The white power movement in America wants a revolution. It has declared all-out war against the federal government and its agents, and has carried out-with military precision-an escalating campaign of terror against the American public. Its soldiers are not lone wolves but are highly organized cadres motivated by a coherent and deeply troubling worldview of white supremacy, anticommunism, and apocalypse. In Bring the War Home, Kathleen Belew gives us the first full history of the movement that consolidated in the 1970s and 1980s around a potent sense of betrayal in the Vietnam War and made tragic headlines in the 1995 bombing of the Oklahoma City federal building.



Returning to an America ripped apart by a war that, in their view, they were not allowed to win, a small but driven group of veterans, active-duty personnel, and civilian supporters concluded that waging war on their own country was justified. They unified people from a variety of militant groups, including Klansmen, neo-Nazis, skinheads, radical tax protestors, and white separatists. The white power movement operated with discipline and clarity, undertaking assassinations, mercenary soldiering, armed robbery, counterfeiting, and weapons trafficking. Its command structure gave women a prominent place in brokering intergroup alliances and giving birth to future recruits.

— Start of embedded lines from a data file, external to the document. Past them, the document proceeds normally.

/-! ### Existence of a coface on each side -/

omit [FiniteDimensional ℝ E] in
/-- **A coface on each side.** Let `K` be a finite simplicial complex, `s ∈ K` the facet of the
affine basis `b` opposite `i₀`, and `x₀ ∈ conv s` a point with positive facet coordinates such
that `|K|` is a neighbourhood of `x₀`.  Then for each sign `σ = ±1` there is `p` with
`insert p s ∈ K` and `σ · b.coord i₀ p > 0`. [cite: Munkres1960, §2] -/
theorem exists_coface_of_sign [DecidableEq E] {K : Geometry.SimplicialComplex ℝ E}
    (hK : K.faces.Finite) (b : AffineBasis ι ℝ E) (i₀ : ι) (hs : facet b i₀ ∈ K.faces) {x₀ : E}
    (hx₀s : x₀ ∈ convexHull ℝ (facet b i₀ : Set E)) (hpos : ∀ i, i ≠ i₀ → 0 < b.coord i x₀)
    (hnhds : K.space ∈ 𝓝 x₀) {σ : ℝ} (hσ : σ = 1 ∨ σ = -1) :
    ∃ p : E, insert p (facet b i₀) ∈ K.faces ∧ 0 < σ * b.coord i₀ p := by
  have hx₀ : b.coord i₀ x₀ = 0 := coord_eq_zero_of_mem_convexHull_facet hx₀s
  have hσ0 : σ ≠ 0 := by rcases hσ with rfl | rfl <;> norm_num
  have hσsq : σ * σ = 1 := by rcases hσ with rfl | rfl <;> norm_num
  -- the probing path and its height
  set γ : ℝ → E := fun r => AffineMap.lineMap x₀ (b i₀) (σ * r) with hγ
  have hγc : Continuous γ := AffineMap.lineMap_continuous.comp (continuous_const.mul continuous_id)
  have hγ0 : γ 0 = x₀ := by simp [hγ]
  have hℓγ : ∀ r, b.coord i₀ (γ r) = σ * r := fun r => by
    simp only [hγ, AffineMap.apply_lineMap, hx₀, b.coord_apply_eq, AffineMap.lineMap_apply_ring']
    ring
  -- a parameter interval mapped into `|K|`
  obtain ⟨r₀, hr₀, hr₀sub⟩ : ∃ r₀ > 0, ∀ r, |r| ≤ r₀ → γ r ∈ K.space := by
    have := hγc.continuousAt.preimage_mem_nhds (by rw [hγ0]; exact hnhds)
    obtain ⟨ε, hε, hball⟩ := Metric.mem_nhds_iff.1 this
    refine ⟨ε / 2, by positivity, fun r hr => hball ?_⟩
    rw [mem_ball, Real.dist_eq, sub_zero]; linarith
  -- the closed parameter sets of the faces
  set C : Finset E → Set ℝ := fun t => {r | r ∈ Icc 0 r₀ ∧ γ r ∈ convexHull ℝ (t : Set E)} with hC
  have hCclosed : ∀ t, IsClosed (C t) := fun t =>
    isClosed_Icc.inter ((t.finite_toSet.isCompact_convexHull ℝ).isClosed.preimage hγc)
  have hcover : Ioc 0 r₀ ⊆ ⋃ t ∈ hK.toFinset, C t ∩ Ioi 0 := by
    intro r hr
    have hmem : γ r ∈ K.space := hr₀sub r (by rw [abs_of_pos hr.1]; exact hr.2)
    obtain ⟨t, ht, hrt⟩ := mem_iUnion₂.1 hmem
    exact mem_iUnion₂.2 ⟨t, hK.mem_toFinset.2 ht, ⟨⟨hr.1.le, hr.2⟩, hrt⟩, hr.1⟩
  -- `0` lies in the closure of some `C t ∩ (0, ∞)`
  have h0cl : (0 : ℝ) ∈ closure (⋃ t ∈ hK.toFinset, C t ∩ Ioi 0) := by
    apply closure_mono hcover
    rw [closure_Ioc hr₀.ne]
    exact ⟨le_rfl, hr₀.le⟩
  rw [Finset.closure_biUnion] at h0cl
  obtain ⟨t, ht, h0t⟩ := mem_iUnion₂.1 h0cl
  have htK : t ∈ K.faces := hK.mem_toFinset.1 ht
  -- hence `x₀ ∈ conv t` and some `r > 0` has `γ r ∈ conv t`
  have hx₀t : x₀ ∈ convexHull ℝ (t : Set E) := by
    have h := closure_mono inter_subset_left h0t
    rw [(hCclosed t).closure_eq] at h
    simpa [hγ0] using h.2
  obtain ⟨r, ⟨hrC, hrpos⟩⟩ : (C t ∩ Ioi 0).Nonempty := by
    by_contra h
    rw [not_nonempty_iff_eq_empty] at h
    rw [h, closure_empty] at h0t
    exact h0t
  -- `s ⊆ t` by positivity of the coordinates of `x₀`
  have hst : facet b i₀ ⊆ t := by
    intro v hv
    by_contra hvt
    obtain ⟨i, hi, rfl⟩ := mem_facet_iff.1 hv
    have hinter : x₀ ∈ convexHull ℝ ((facet b i₀ ∩ t : Finset E) : Set E) := by
      rw [Finset.coe_inter, ← Geometry.SimplicialComplex.convexHull_inter_convexHull hs htK]
      exact ⟨hx₀s, hx₀t⟩
    have hsub : (facet b i₀ ∩ t : Finset E) ⊆ (facet b i₀).erase (b i) := by
      intro w hw
      rw [Finset.mem_inter] at hw
      exact Finset.mem_erase.2 ⟨fun h => hvt (h ▸ hw.2), hw.1⟩
    have h0 := coord_eq_zero_of_mem_convexHull_erase (convexHull_mono (by exact_mod_cast hsub) hinter)
    exact (hpos i hi).ne' h0
  -- a vertex of `t` on the `σ`-side
  have hval : 0 < σ * b.coord i₀ (γ r) := by rw [hℓγ, ← mul_assoc, hσsq, one_mul]; exact hrpos
  obtain ⟨p, hpt, hpside⟩ : ∃ p ∈ t, 0 < σ * b.coord i₀ p := by
    by_contra h
    simp only [not_exists, not_and, not_lt] at h
    have hconv : Convex ℝ {y : E | σ * b.coord i₀ y ≤ 0} := by
      intro y hy z hz a c ha hc hac
      simp only [mem_setOf_eq] at hy hz ⊢
      rw [Convex.combo_affine_apply hac]
      simp only [smul_eq_mul]
      nlinarith [mul_nonneg ha (neg_nonneg.2 hy), mul_nonneg hc (neg_nonneg.2 hz)]
    have := convexHull_min (fun v hv => h v (Finset.mem_coe.1 hv)) hconv hrC.2
    exact absurd hval (not_lt.2 this)
  have hps : p ∉ facet b i₀ := fun hp => by
    rw [coord_eq_zero_of_mem_facet hp, mul_zero] at hpside
    exact lt_irrefl _ hpside
  refine ⟨p, ?_, hpside⟩
  exact K.down_closed htK (Finset.insert_subset hpt hst) (Finset.insert_nonempty _ _)
import Literature.Topology.FourManifolds.DehnNielsenBaerMeridianAction
import HarnessLib

/-!
# Dehn–Nielsen–Baer on the flower surface: the lower hole circle of the standard sector

Topic `Literature/Topology/FourManifolds`; PROOF file of the named fact
`Literature.Topology.FourManifolds.DehnNielsenBaerSurfaceSmooth` (`DehnNielsenBaerSurface.lean`), geometric half of
item W2.3-hole (the action of the Dehn twist about a hole circle on the melon marking; sequel of
`DehnNielsenBaerMeridianOrbit.lean`/`DehnNielsenBaerMeridianAction.lean`).  The twist is taken
about the **lower hole circle** `K(s) = {q_g ∘ π = s} × {z = -√(c_g - s)}` of the standard sector
(`s` slightly below `c_g`), so that the access path `γ` (`z ≥ 0`) and the lens loop `ℓ_b` (`z = 0`)
are untouched and only the head of the `C₁`-loop `ℓ_a` (the lower `C₁` edge leaving `P`) is
twisted.  Here:

* §1 the level-`s` floor angle `θ_s(r) = g⁻¹ arccos(min 1 ((s - r²)/V(r)))` (`θ_c = θ_lo`) and the
  two arcs `Kup s r`, `Kdn s r` (lower sheet, `y ≥ 0` / `y ≤ 0`) of the hole circle;
* §2 the radii `rIn s < r_a < rOut s` where `prof = s` (`prof ≥ s` exactly on `[rIn s, rOut s]`
  within `[0, r_b]`);
* §3 the open standard sector `osec` of the plane, its frontier (valley rays) and the
  **confinement of level-preserving curves**: a curve of level `s > prof(r_b)` starting in
  `osec ∩ {r < r_b}` stays there (it can neither reach the circle `r = r_b`, where `q_g ≤ prof(r_b)`,
  nor a valley ray, where `q_g = vprof < s`); hence it lies in no other slice;
* §4 the hole circle `holeC s` as a set, `= Kup s '' [rIn, rOut] ∪ Kdn s '' [rIn, rOut]`, connected,
  closed;
* §5 for an `H = (q_g ∘ π, z)`-preserving flow of the twist field with a closed orbit through a
  point of `holeC s`: orbit `= holeC s` (flow chart + connectedness), the minimal period, and the
  simple periodic parametrisation from the outer axis point `A⁻ = Cdn(rOut s)` (`exists_holeOrbit`);
* §6 the END MAP on lower-sheet points over polar points (`Cdn r`, `Lup r`/`Ldn r`, `I`) and on the
  arcs `Kup`, `Kdn`;
* §7 the standard parametrisation `Kloop` of `holeC s` and the standard loop `stdLoop` at `A⁻`;
  **reading**: every loop at `A⁻` in the sector parametrised once round `holeC s` has the class of
  `stdLoop` or of its inverse (`cl_eq_or_of_isParamOn_hole`, via the two runs `y ≤ 0`, `y ≥ 0`);
* §8 the conjugate `holeLoopP = a₀ · stdLoop · a₀⁻¹` by the `C₁`-edge `a₀` from `P` to `A⁻` reads
  the lens loop: `cl holeLoopP = cl ℓ_b` (`cl_holeLoopP`, through the end-map retraction formula).

Everything is proved; the only definitions are explicit functions/sets (`thloS`, `Kup`, `Kdn`,
`rIn`, `rOut`, `osec`, `holeC`); no named facts (D-0026).

## References

* B. Farb, D. Margalit, *A primer on mapping class groups*, PMS 49 (2012), §3.1.1, Prop. 3.2,
  Thm. 4.1, Thm. 8.1. [FarbMargalit2012]
* H. Zieschang, E. Vogt, H.-D. Coldewey, *Surfaces and planar discontinuous groups*, LNM 835 (1980),
  §3.2, Thm. 5.6.1. [ZieschangVogtColdewey1980]
* A. Hatcher, *Algebraic Topology* (2002), Prop. 1.17, Example 1.22. [HatcherAT2002]
* J. M. Lee, *Introduction to Smooth Manifolds*, 2nd ed. (2013), Thm. 9.22. [LeeSmoothManifolds2013]
-/

open scoped Manifold ContDiff Topology Real unitInterval
open Set Function Filter Metric
/-
Copyright (c) 2026 the pub-hodgecm-mathlib formalisation cell (harness21).  Prover seat hodgecm-mathlib-A-p19 (g26): «S3-ram» seeding wave, row (e2)(b) «[T2-c]-ram», layer 3 (ii-b₁):
the anti-fixed part of the TWO-LEVEL coordinate model (unramified eigen-field over a ramified base), torus type A (road «S3-tree», crux H413).
-/
import Literature.NumberTheory.Automorphic.RamifiedCoordinateModelAntiFixed   -- ★ p846944 (this seat): `map_eq_self_iff_of_coord`, `map_add_self_eq_zero_iff_of_coord` (level `𝒪_E = 𝒪_F ⊕ 𝒪_FΠ`)
import HarnessLib

/-!
# Type A (`θ₁⋆ = θ₁`): the anti-fixed part of `O₁ = 𝒪_E ⊕ 𝒪_E θ₁` is `Π·(fixed part)` — zero defect on the eigen-field factor

Topic `NumberTheory/Automorphic`; namespace `Literature.NumberTheory.Automorphic`.  THEOREMS ONLY (no definition, no instance, no notation, no named fact, no `sorry`).
Two-level coordinate model: the ramified base `OE = j𝒪 ⊕ j𝒪·Π` (★ p846518∕p846944 currency, involution `σ`, `σ ∘ j = j`, `σϖ_E = −ϖ_E`) and over it `O₁ = i(OE) ⊕ i(OE)·θ₁`
(`i : OE →+* O₁`, unique coordinates) with an involution `s` over `σ` (`s ∘ i = i ∘ σ`) FIXING `θ₁` — the torus type A of the CERT «[T2-c]-ram» (`⋆ = σ ⊗ 1` on
`M = L_w(√ε)`).  Then `x = i a + i b θ₁` is `⋆`-fixed iff `σa = a ∧ σb = b`, anti-fixed iff `σa = −a ∧ σb = −b`, and since `OE⁻ = Π·OE^⋆` (★ p846944) we get
**`O₁⁻ = (iΠ)·O₁^⋆`**, i.e. the defect index `[O₁⁻ : Π O₁^⋆]` of ★ p846932 is `1` (`relIndex_map_mulLeft_eqLocus_ker_eq_one_typeA`).  (Type B, `θ₁⋆ = −θ₁`, has defect `q`; successor's.)
HONEST LABEL: HC_CM is proved only modulo the 2 remaining named inputs (hLiu418 24832, h413 24833) until rung 0 closes; unconditional algebra, count-neutral.

## References
* [SerreLocalFields1979] J.-P. Serre, *Local Fields*, GTM 67 (1979): Ch. I §6 Prop. 15–18; Ch. V §3.
* [Hungerford1974] T. W. Hungerford, *Algebra*, GTM 73 (1974): Ch. I Thm. 4.5.
-/

set_option autoImplicit false

noncomputable section

open scoped ValuativeRel

namespace Literature.NumberTheory.Automorphic

variable {F : Type*} [Field F] [ValuativeRel F] {OE : Type*} [CommRing OE] (j : 𝒪[F] →+* OE) (ϖE : OE)
  (hcoordE : ∀ z : OE, ∃! bc : 𝒪[F] × 𝒪[F], z = j bc.1 + j bc.2 * ϖE)
  (σ : OE →+* OE) (hσj : ∀ b, σ (j b) = j b) (hσϖ : σ ϖE = -ϖE) (h2 : ∀ b : 𝒪[F], b * 2 = 0 → b = 0)
  {O₁ : Type*} [CommRing O₁] (i : OE →+* O₁) (θ₁ : O₁)
  (hcoord₁ : ∀ z : O₁, ∃! ab : OE × OE, z = i ab.1 + i ab.2 * θ₁)
  (s : O₁ →+* O₁) (hsi : ∀ a, s (i a) = i (σ a)) (hsθ : s θ₁ = θ₁)

include hcoord₁ in
/-- Uniqueness of the `O₁`-coordinates, two-sided form. [cite: SerreLocalFields1979, Ch. I §6 Prop. 18] -/
theorem coord_unique_level₁ {a b a' b' : OE} (h : i a + i b * θ₁ = i a' + i b' * θ₁) : a = a' ∧ b = b' := by
  obtain ⟨ab, -, huniq⟩ := hcoord₁ (i a + i b * θ₁)
  have h1 : (a, b) = ab := huniq (a, b) rfl
  have h2 : (a', b') = ab := huniq (a', b') h
  have := h1.trans h2.symm
  exact ⟨congrArg Prod.fst this, congrArg Prod.snd this⟩

include hcoordE h2 in
/-- `2` is a non-zero-divisor of `OE` (coordinatewise). [cite: SerreLocalFields1979, Ch. I §6 Prop. 18] -/
theorem eq_zero_of_mul_two_level (a : OE) (ha : a * 2 = 0) : a = 0 := by
  obtain ⟨⟨b, c⟩, rfl, -⟩ := hcoordE a
  have h' : j (b * 2) + j (c * 2) * ϖE = j 0 + j 0 * ϖE := by
    rw [map_zero, zero_mul, add_zero, map_mul, map_mul, map_ofNat]
    have : (j b + j c * ϖE) * 2 = j b * 2 + j c * 2 * ϖE := by ring
    rw [← this, ha]
  obtain ⟨hb, hc⟩ := coord_unique j ϖE hcoordE h'
  rw [h2 b hb, h2 c hc, map_zero, zero_mul, add_zero]

include hcoord₁ hsi hsθ in
/-- **TYPE A: `s x = x ↔ (σa = a ∧ σb = b)` and `s x + x = 0 ↔ (σa + a = 0 ∧ σb + b = 0)`** for `x = i a + i b θ₁`. [cite: SerreLocalFields1979, Ch. I §6 Prop. 15] -/
theorem fixed_anti_iff_typeA (a b : OE) :
    (s (i a + i b * θ₁) = i a + i b * θ₁ ↔ σ a = a ∧ σ b = b) ∧ (s (i a + i b * θ₁) + (i a + i b * θ₁) = 0 ↔ σ a + a = 0 ∧ σ b + b = 0) := by
  have hs : s (i a + i b * θ₁) = i (σ a) + i (σ b) * θ₁ := by rw [map_add, map_mul, hsi, hsi, hsθ]
  refine ⟨?_, ?_⟩
  · rw [hs]
    constructor
    · intro h; exact coord_unique_level₁ i θ₁ hcoord₁ h
    · rintro ⟨ha, hb⟩; rw [ha, hb]
  · rw [hs]
    constructor
    · intro h
      have h' : i (σ a + a) + i (σ b + b) * θ₁ = i 0 + i 0 * θ₁ := by
        rw [map_zero, zero_mul, add_zero, map_add, map_add]
        have : i (σ a) + i (σ b) * θ₁ + (i a + i b * θ₁) = i (σ a) + i a + (i (σ b) + i b) * θ₁ := by ring
        rw [← this, h]
      exact coord_unique_level₁ i θ₁ hcoord₁ h'
    · rintro ⟨ha, hb⟩
      have : i (σ a) + i (σ b) * θ₁ + (i a + i b * θ₁) = i (σ a + a) + i (σ b + b) * θ₁ := by rw [map_add, map_add]; ring
      rw [this, ha, hb, map_zero, zero_mul, add_zero]

include hcoordE hσj hσϖ h2 hcoord₁ hsi hsθ in
/-- **TYPE A: `(iΠ)·O₁^⋆ = O₁⁻`** — the image of the `⋆`-fixed subgroup under `x ↦ (iΠ)x` is the anti-fixed subgroup (each `OE`-coordinate: ★ `map_add_self_eq_zero_iff_of_coord`,
`map_eq_self_iff_of_coord`). [cite: SerreLocalFields1979, Ch. I §6 Prop. 15, Ch. V §3] [cite: Hungerford1974, Ch. I Thm. 4.5] -/
theorem map_mulLeft_eqLocus_eq_ker_typeA :
    ((RingHom.eqLocus s (RingHom.id O₁)).toAddSubgroup).map (AddMonoidHom.mulLeft (i ϖE)) = (s.toAddMonoidHom + AddMonoidHom.id O₁).ker := by
  have hfixE := map_eq_self_iff_of_coord j ϖE hcoordE σ hσj hσϖ h2
  have hantiE := map_add_self_eq_zero_iff_of_coord j ϖE hcoordE σ hσj hσϖ h2
  ext x
  rw [AddMonoidHom.mem_ker]
  change x ∈ ((RingHom.eqLocus s (RingHom.id O₁)).toAddSubgroup).map (AddMonoidHom.mulLeft (i ϖE)) ↔ s x + x = 0
  obtain ⟨⟨a, b⟩, rfl, -⟩ := hcoord₁ x
  rw [(fixed_anti_iff_typeA σ i θ₁ hcoord₁ s hsi hsθ a b).2, hantiE, hantiE]
  constructor
  · rintro ⟨y, hy, hyx⟩
    have hy' : s y = y := hy
    obtain ⟨⟨a', b'⟩, rfl, -⟩ := hcoord₁ y
    obtain ⟨ha', hb'⟩ := (fixed_anti_iff_typeA σ i θ₁ hcoord₁ s hsi hsθ a' b').1.1 hy'
    obtain ⟨c, rfl⟩ := (hfixE _).1 ha'
    obtain ⟨d, rfl⟩ := (hfixE _).1 hb'
    have hyx' : i a + i b * θ₁ = i (j c * ϖE) + i (j d * ϖE) * θ₁ := by
      rw [← hyx]
      change i ϖE * (i (j c) + i (j d) * θ₁) = _
      simp only [map_mul]; ring
    obtain ⟨ha, hb⟩ := coord_unique_level₁ i θ₁ hcoord₁ hyx'
    exact ⟨⟨c, ha⟩, ⟨d, hb⟩⟩
  · rintro ⟨⟨c, hc⟩, ⟨d, hd⟩⟩
    refine ⟨i (j c) + i (j d) * θ₁, ?_, ?_⟩
    · change s (i (j c) + i (j d) * θ₁) = i (j c) + i (j d) * θ₁
      exact (fixed_anti_iff_typeA σ i θ₁ hcoord₁ s hsi hsθ (j c) (j d)).1.2 ⟨hσj c, hσj d⟩
    · change i ϖE * (i (j c) + i (j d) * θ₁) = i a + i b * θ₁
      rw [hc, hd]; simp only [map_mul]; ring

include hcoordE hσj hσϖ h2 hcoord₁ hsi hsθ in
/-- … hence the defect index `[O₁⁻ : (iΠ)·O₁^⋆] = 1` in type A. [cite: Hungerford1974, Ch. I Thm. 4.5] -/
theorem relIndex_map_mulLeft_eqLocus_ker_eq_one_typeA :
    (((RingHom.eqLocus s (RingHom.id O₁)).toAddSubgroup).map (AddMonoidHom.mulLeft (i ϖE))).relIndex (s.toAddMonoidHom + AddMonoidHom.id O₁).ker = 1 := by
  rw [map_mulLeft_eqLocus_eq_ker_typeA j ϖE hcoordE σ hσj hσϖ h2 i θ₁ hcoord₁ s hsi hsθ, AddSubgroup.relIndex_self]

end Literature.NumberTheory.Automorphic

end
import Summits.CriticalPhenomena.PercolationContinuityZ3.Theorems.SahiAEBandPatch
import Summits.CriticalPhenomena.PercolationContinuityZ3.Theorems.SahiAEPlanePrelim

/-!
# The band theorem, shift step: tensor splitting of the base correction and the line-correction cocycle

Support file of the Sahi cell (`prim-sahi`, typer seat, generation 24; `--supports stmt-CriticalPhenomena-4575`).
Theorems only (no definitions, no named facts, no sorries).

Setting of `SahiAEBandPatch.lean`: `φ : ℝ^ι → ℝ` measurable, `ψ = patch φ j` the patched function of a rational
box `K_j` (supermodular on a.e. pair of `ℝ^ι`, `= φ` on `K_j`), line factors `Lᵢ^{c,c'}(x) = exp(ψ(c;i:=xᵢ) − ψ(c';i:=xᵢ))`
and line corrections `Λᵢ^{c,c'} = log cornerEnvelope Lᵢ − log Lᵢ` (`SahiAEBandPrelim.lean`).

* `ae_monotone_lineProfile` — for a pair of base points generic in direction `i` with `c' ≤ c` off `i`, increasing
  differences make the profile of `Lᵢ^{c,c'}` non-decreasing on almost every comparable pair of reals; hence
  `Lᵢ` is a.e.-monotone on `ℝ^ι` with finite corner essential suprema and a version-envelope
  (`lineCorrection_patch_ae_eq_zero`: `Λᵢ = 0` a.e.).
* **Cocycle** (`lineCorrection_add`): for three base points `c, c', c''` decreasing off `i` and pairwise generic in
  direction `i`, `Λᵢ^{c,c''} = Λᵢ^{c,c'} + Λᵢ^{c',c''}` at EVERY point near which the three axis sections lie in `K_j`
  (product formula `cornerEnvelope_mul_of_ae_monotone` + locality) — stated for `φ` itself.
* **Tensor split in the plane** (`ι = Fin 2`): the base factor `exp(S_c − S_{c'})` of `SahiAEOrthantShift.lean` is
  `L₀ · L₁ · e^{−(ψ(c) − ψ(c'))}` (`baseFactor_eq_lineFactor_mul`), its envelope splits accordingly
  (`cornerEnvelope_baseFactor_eq`), and the base correction is the SUM of the two line corrections of `φ`
  (`baseCorrection_patch_eq`); with `boxVersion_shift` this gives the planar shift identity
  `boxVersion φ c' p = boxVersion φ c p + Λ₀^{c,c'}(p) + Λ₁^{c,c'}(p)` (`Plane.boxVersion_shift_eq`), in which
  `Λ₀^{c,c'}(p)` only depends on the HEIGHTS `c₁, c'₁` and on `p₀`, and `Λ₁^{c,c'}(p)` on `c₀, c'₀, p₁`.

No sorries, no new axioms.
-/

noncomputable section

namespace Summit.CriticalPhenomena.PercolationContinuityZ3.Theorems.SahiAEFourFunctions

open MeasureTheory Set Filter Topology Function
open scoped ENNReal NNReal

variable {ι : Type*} [Fintype ι] [DecidableEq ι]
/-!
# `NoHeavyLowerTail` (stmt-CriticalPhenomena-4575) — THEOREM on EVERY finite weighted graph: the generic increasing QUARTIC row
# `0 ≤ E₄(U[a|bc], U[a|by], U[ac|b], U[bc|y])` on four points (Sahi `C₄` instance), from the spectator-sliced four-copy switching certificate `r60inc`

Support file (prover prim-masterthm-p1 gen 3; `--supports stmt-CriticalPhenomena-4575`).  No named facts, no sorries.

This row is one of prim-injmine-2's 31 GENERIC (tower-IRREDUCIBLE: no identity `row = Σ nonneg multiplier × lower Sahi/Harris rows` of
any degree) increasing quartic letter rows on four marked points — the layer above the cubic FRONTIER-4PT; it was certified by
prim-masterthm-p1 gen 2 with a ONE-STEP four-copy switching certificate Σ₂(4,4) (one spectator copy).  By SPECTATOR SLICING
(SCHEMA-K §10.3) that certificate is fifteen three-copy certificates `S00.cert … S14.cert` (data files `…SwitchRelaxK4R60A…`,
each kernel-checked ⇒ `E[S_q] = ES _ P ≤ 0`) plus the quartic identity `Σ_q P_q·(λ₀^q + σ·Σλ^q) + 2·E₄ʰᵒᵐ ≡ 0`, checked here
coefficientwise by the kernel (`chk_q : quarticCheckAt … = true`, part III c `…SwitchRelaxQuartic`); `quartic_sound` + the
dictionary "event = sum of four-point cells" give `sahiE4_nonneg`.  One of the kernel theorems of Sahi-`C₄`-level generic rows at NT = 4 (the first was `…SwitchRelaxK4R11Measure`).
-/

noncomputable section

namespace Summit.CriticalPhenomena.PercolationContinuityZ3.Theorems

Belew's disturbing history reveals how war cannot be contained in time and space. In its wake, grievances intensify and violence becomes a logical course of action for some. Bring the War Home argues for awareness of the heightened potential for paramilitarism in a present defined by ongoing war.

Editorial Reviews

Publishers Weekly

04/30/2018
Belew, an assistant professor of history at the University of Chicago, delivers an engrossing and comprehensive history of the white power movement in America, highlighting its racism, antigovernment hostility, and terrorist tactics. This impressively researched work looks into, first, the Vietnam War’s influence on the movement’s earliest leaders, such as Vietnam veteran Louis Beam, who equated the Vietnam War with American decline and wanted to reclaim a time before civil rights, legal abortion, birth control, immigration of nonwhites, and interracial marriage. Then, Belew investigates the movement’s evolution: its call for “leaderless resistance” and war against the government in the 1980s; the growth of its militia phase that led to the Ruby Ridge standoff in Idaho, the Branch Davidians in Waco, and the 1995 Oklahoma City bombing; and its shift to online platforms in the late 1990s. She also studies the movement’s paramilitary training camps, the role of women in the movement, its push to respond in kind to the militarization of police departments, and the difficulties of prosecuting its leaders—due, in part, to its strategy of decentralization and the groundswell of support for militias in the mid-1990s. Belew presents a convincing case that white power rhetoric and activism continue to influence mainstream U.S. politics. (Apr.)

Nancy MacLean

This is a work of fierce intelligence. In a breathtaking and wholly convincing manner, Belew shows how white power activists used their view of the Vietnam War to advance every element of their reactionary agenda and to justify domestic terrorism. A book of signal importance and urgency, it provides a haunting vantage point on contemporary American political culture.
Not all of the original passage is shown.